Question

Five moles of an ideal monatomic gas with an initial temperature of $150^\circ\text{C}$ expand and in the process absorb 1500 J of heat and does 2500 J of work. The final temperature of the gas in $^\circ\text{C}$ is (Ideal gas constant $R=8.314\,\text{J K}^{-1}\text{mol}^{-1}$)

• A. 134
• B. 126
• C. 144
• D. 166
• E. 174

Hint:

For a monatomic gas, $C_v = 1.5R$. If the work done by the gas is greater than the heat absorbed, the internal energy must drop, leading to a decrease in temperature.

Answer 1

The Correct Option is A

Concept:
Using the First Law of Thermodynamics: $\Delta U = Q - W$. For a monatomic ideal gas, the internal energy change is $\Delta U = n C_v \Delta T = n (\frac{3}{2}R) \Delta T$.

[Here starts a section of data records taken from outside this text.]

import Mathlib
import Literature.NumberTheory.EllipticCurves.CanonicalPAdicHeightParallelogramProofs
import Literature.NumberTheory.EllipticCurves.IsogenyMordellWeilRankProofs
import HarnessLib

/-!
# IsogenyNonsingularReduction

Topic `Literature/NumberTheory/EllipticCurves`. Named literature fact(s) relocated by the gate from `Summits/BirchSwinnertonDyer/BirchSwinnertonDyer/Theorems/SlopeDichotomyA2DegenerateLocusA2HeightIntegralityNeron.lean`
(accept-time relocation of `[cite]`d propositions written inline in a Summits proposal; human ruling 2026-08-15).
Sources: DokchitserDokchitser2015LocalInvariants, SilvermanATAEC1994.

* `Literature.NumberTheory.EllipticCurves.isogeny_pointHom_maps_nonsingularReductionSubgroupAt`
-/

namespace Literature.NumberTheory.EllipticCurves

open scoped Classical MatrixGroups ModularForm
open PowerSeries CongruenceSubgroup WeierstrassCurve Literature.NumberTheory.EllipticCurves

/-- **Dokchitser–Dokchitser 2015, Lemma 24 (proof, first sentence); Silverman ATAEC IV.5.1, IV.9.1–9.2 — an
isogeny of prime degree maps points of non-singular reduction to points of non-singular reduction.** Printed
(`K` a finite extension of `ℚ_ℓ`, `φ : E → E'` an isogeny of prime degree `p` defined over `K` — the paper's
standing hypothesis, §1 —, minimal models): «The isogeny `φ` induces maps
`E(K) → E'(K)` and `E₀(K) → E'₀(K)`, and so `E/E₀ → E'/E'₀`» — `φ` extends to the Néron models (Néron mapping
property, ATAEC IV.5.1), a homomorphism of smooth group schemes over `R` maps the identity component `𝓔⁰` into
`𝓔'⁰`, and `E₀(K) = 𝓔⁰(R)` for a minimal Weierstrass equation (ATAEC Cor. IV.9.1–9.2). Read on RATIONAL points,
for globally minimal `W, W'/ℚ` (minimal at every `ℓ`) and the map `f = φ(ℚ)` of a `ℚ`-isogeny on `E(ℚ)`
(`WeierstrassCurve.Isogeny.exists_pointHom`) of prime degree (`Isogeny.degree = #ker`, the degree in
characteristic `0`): `f` maps `E(ℚ) ∩ E₀(ℚ_ℓ)` (the tree's
`WeierstrassCurve.nonsingularReductionSubgroupAt`) into `E'(ℚ) ∩ E'₀(ℚ_ℓ)` for every prime `ℓ`. Polymorphic in
the `DecidableEq ℚ` instance of the group law. Named fact (D-0014): nothing is asserted; users take
`(h : isogeny_pointHom_maps_nonsingularReductionSubgroupAt)`.
[cite: DokchitserDokchitser2015LocalInvariants, §6 «Tamagawa numbers», Lemma «c/c' is a power of p» (Lemma 24 of
arXiv:1208.5519), proof, first sentence: `E₀(K) → E'₀(K)`]
[cite: SilvermanATAEC1994, IV.5.1 (Néron mapping property) and Cor. IV.9.1–9.2 (`E₀(K) = 𝓔⁰(R)`)]
[file NumberTheory/EllipticCurves/IsogenyNonsingularReduction] -/
def isogeny_pointHom_maps_nonsingularReductionSubgroupAt : Prop :=
  ∀ (W W' : WeierstrassCurve ℚ) [DecidableEq ℚ] [W.IsElliptic] [W'.IsElliptic] [W.IsGloballyMinimal]
    [W'.IsGloballyMinimal] (φ : WeierstrassCurve.Isogeny W W'), φ.degree.Prime →
    ∀ (f : W.toAffine.Point →+ W'.toAffine.Point),
      (∀ P : W.toAffine.Point, W'.toGeomPoints (f P) = φ (W.toGeomPoints P)) →
    ∀ (ℓ : ℕ) [Fact ℓ.Prime], ∀ R ∈ W.nonsingularReductionSubgroupAt ℓ,
      f R ∈ W'.nonsingularReductionSubgroupAt ℓ

end Literature.NumberTheory.EllipticCurves
import Mathlib
import Summits.Schanuel.Schanuel.Theses.RigidCore
import Summits.Schanuel.Schanuel.Theorems.RigidCoreSchanuelOnLogFreeCoreCalibrationA
import Summits.Schanuel.Schanuel.Theorems.RigidCoreSchanuelOnLogFreeCoreCalibrationB
import Summits.Schanuel.Schanuel.Theorems.RigidCoreSchanuelOnLogFreeCoreSplitExact

/-!
# Line `generic-period-fibre` (route `RigidCore`): the crux is sandwiched `SC ⟹ (R) ⟹ e ⊥ π`

Registered stub `stub_sandwich` of line `generic-period-fibre` of crux `stmt-Schanuel-0970`
(`Summit.Schanuel.Schanuel.Theses.RigidCore.SchanuelOnLogFreeCore`, (R) = Schanuel's conjecture for
`ℚ`-linearly independent tuples from the log-free core `C_EA`).  This short file assembles, from landed
theorems of the line, the CALIBRATION CHAIN that fixes the logical position of the crux and of its two
residue stubs A (Schanuel on the kernel-free core `M`) and B (relative Schanuel of `C_EA` over `M`):

  `SchanuelConjecture ⟹ (R) ⟺ A ∧ B`,  `A ⟹ ExpOnePiAlgebraicIndependent` (e ⊥ π, printed OPEN),
  `SchanuelConjecture ⟹ B`,  and `B ⟹ (π ∈ M ∨ e^{π²} transcendental)`.

* `Sandwich.crux_of_schanuelConjecture` — (R) is an instance of Schanuel's conjecture (drop the
  membership hypothesis); so ¬(R) would refute SC.
* `Sandwich.expOnePi_of_crux` — (R) ⟹ `Literature.NumberTheory.Transcendental.ExpOnePiAlgebraicIndependent`
  (`SplitExact.stubA_of_crux`, p98645, then `stub_calibA_expOnePi`, p75332); so (R) is at least as hard
  as the algebraic independence of `e` and `π`.
* `Sandwich.stubB_of_schanuelConjecture` — SC ⟹ B (`SplitExact.stubB_of_crux` after the first item): stub B
  is NOT an over-strengthening of Schanuel's conjecture.
* `Sandwich.pi_mem_or_transcendental_of_stubB` — B ⟹ `π ∈ M ∨ Transcendental ℚ (exp (π²))`
  (`stub_calibB_expPiSq`, p75670): where B is non-vacuous it carries a printed-open statement.
* the registered verbatim form `stub_sandwich` = the two outer implications.

Everything is a one-line composition of landed declarations; nothing new is claimed.  Sources: line card
`Cruxes/SchanuelOnLogFreeCore/Lines/generic-period-fibre.md`; cdisprove `Disproof.lean` §(e)/(h)
(`crux_of_schanuel`, `expOnePiAlgebraicIndependent_of_crux` — the same facts, not under `Theorems/`);
M. Waldschmidt, *Diophantine approximation on linear algebraic groups* (2000) §1.4 for the open status of
`e ⊥ π` and `e^{π²} ∉ ℚ̄`.
-/

noncomputable section

namespace Summit.Schanuel.Schanuel.Theorems.RigidCore

open Summit.Schanuel.Schanuel.Theses.RigidCore (SchanuelOnLogFreeCore)

namespace Sandwich

/-- **SC ⟹ (R)**: the crux is the instance of Schanuel's conjecture at tuples from `C_EA` (forget the
membership hypothesis). -/
theorem crux_of_schanuelConjecture (h : Literature.Periods.SchanuelConjecture) : SchanuelOnLogFreeCore :=
  fun n x _ hli => h n x hli

/-- **(R) ⟹ e ⊥ π**: the crux implies the algebraic independence of `e` and `π` (tree statement
`ExpOnePiAlgebraicIndependent`, printed open) — restrict (R) to the kernel-free core (stub A) and apply
the landed calibration `stub_calibA_expOnePi`. -/
theorem expOnePi_of_crux (hR : SchanuelOnLogFreeCore) :
    Literature.NumberTheory.Transcendental.ExpOnePiAlgebraicIndependent :=
  stub_calibA_expOnePi (SplitExact.stubA_of_crux hR)

/-- **SC ⟹ B**: Schanuel's conjecture implies stub B (relative Schanuel of `C_EA` over `M`), via (R) and
the hull count `SplitExact.stubB_of_crux`; so B is a genuine consequence of SC, not an over-strengthening. -/
theorem stubB_of_schanuelConjecture (h : Literature.Periods.SchanuelConjecture) (n : ℕ) (x : Fin n → ℂ)
    (hx : ∀ i, x i ∈ eaFibre (2 * ↑Real.pi * Complex.I))
    (hli : LinearIndependent ℚ ((Submodule.span ℚ (kernelFreeCore : Set ℂ)).mkQ ∘ x)) :
    (n : Cardinal) ≤ Algebra.trdeg ↥kernelFreeCore
      ↥(IntermediateField.adjoin ↥kernelFreeCore (Set.range x ∪ Set.range (Complex.exp ∘ x))) :=
  SplitExact.stubB_of_crux (crux_of_schanuelConjecture h) n x hx hli

/-- **B ⟹ (π ∈ M) ∨ e^{π²} transcendental**: either stub B is vacuous (`π ∈ M`, equivalently
`C_EA = M`, `CalibrationB.logFreeCore_eq_kernelFreeCore_iff`) or it yields the printed-open transcendence
of `e^{π²}` (`stub_calibB_expPiSq`). -/
theorem pi_mem_or_transcendental_of_stubB
    (hB : ∀ (n : ℕ) (x : Fin n → ℂ), (∀ i, x i ∈ eaFibre (2 * ↑Real.pi * Complex.I)) →
      LinearIndependent ℚ ((Submodule.span ℚ (kernelFreeCore : Set ℂ)).mkQ ∘ x) →
        (n : Cardinal) ≤ Algebra.trdeg ↥kernelFreeCore
          ↥(IntermediateField.adjoin ↥kernelFreeCore (Set.range x ∪ Set.range (Complex.exp ∘ x)))) :
    (Real.pi : ℂ) ∈ kernelFreeCore ∨ Transcendental ℚ (Real.exp (Real.pi ^ 2)) := by
  by_cases hpi : (Real.pi : ℂ) ∈ kernelFreeCore
  · exact Or.inl hpi
  · exact Or.inr (stub_calibB_expPiSq hB hpi)

end Sandwich

/-- **Registered stub `stub_sandwich` of line `generic-period-fibre`** (signature verbatim): the crux
(R) is sandwiched between Schanuel's conjecture and the algebraic independence of `e` and `π`:
`SchanuelConjecture ⟹ (R)` and `(R) ⟹ ExpOnePiAlgebraicIndependent`.  With `stub_splitExact`
((R) ⟺ A ∧ B) this places both residue stubs of the line strictly inside open territory:
refuting either refutes SC, proving both proves `e ⊥ π`. -/
theorem stub_sandwich :
    (Literature.Periods.SchanuelConjecture →
        Summit.Schanuel.Schanuel.Theses.RigidCore.SchanuelOnLogFreeCore) ∧
      (Summit.Schanuel.Schanuel.Theses.RigidCore.SchanuelOnLogFreeCore →
        Literature.NumberTheory.Transcendental.ExpOnePiAlgebraicIndependent) :=
  ⟨Sandwich.crux_of_schanuelConjecture, Sandwich.expOnePi_of_crux⟩

end Summit.Schanuel.Schanuel.Theorems.RigidCore

end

Step 1: Calculate the change in internal energy ($\Delta U$).
Given $Q = +1500$ J (absorbed) and $W = +2500$ J (done by the gas). \[ \Delta U = 1500 - 2500 = -1000 \text{ J} \]

Step 2: Calculate the change in temperature ($\Delta T$).
\[ -1000 = n \left(\frac{3}{2}R\right) \Delta T \] \[ -1000 = 5 \times \left(\frac{3}{2} \times 8.314\right) \Delta T \] \[ -1000 = 5 \times 12.471 \times \Delta T \implies -1000 = 62.355 \times \Delta T \] \[ \Delta T = \frac{-1000}{62.355} \approx -16.03 \text{ K (or } ^\circ\text{C)} \]

Step 3: Find the final temperature.
Initial temperature $T_i = 150^\circ$C. \[ T_f = T_i + \Delta T = 150 - 16.03 \approx 133.97^\circ\text{C} \] Rounding to the nearest whole number gives 134$^\circ$C.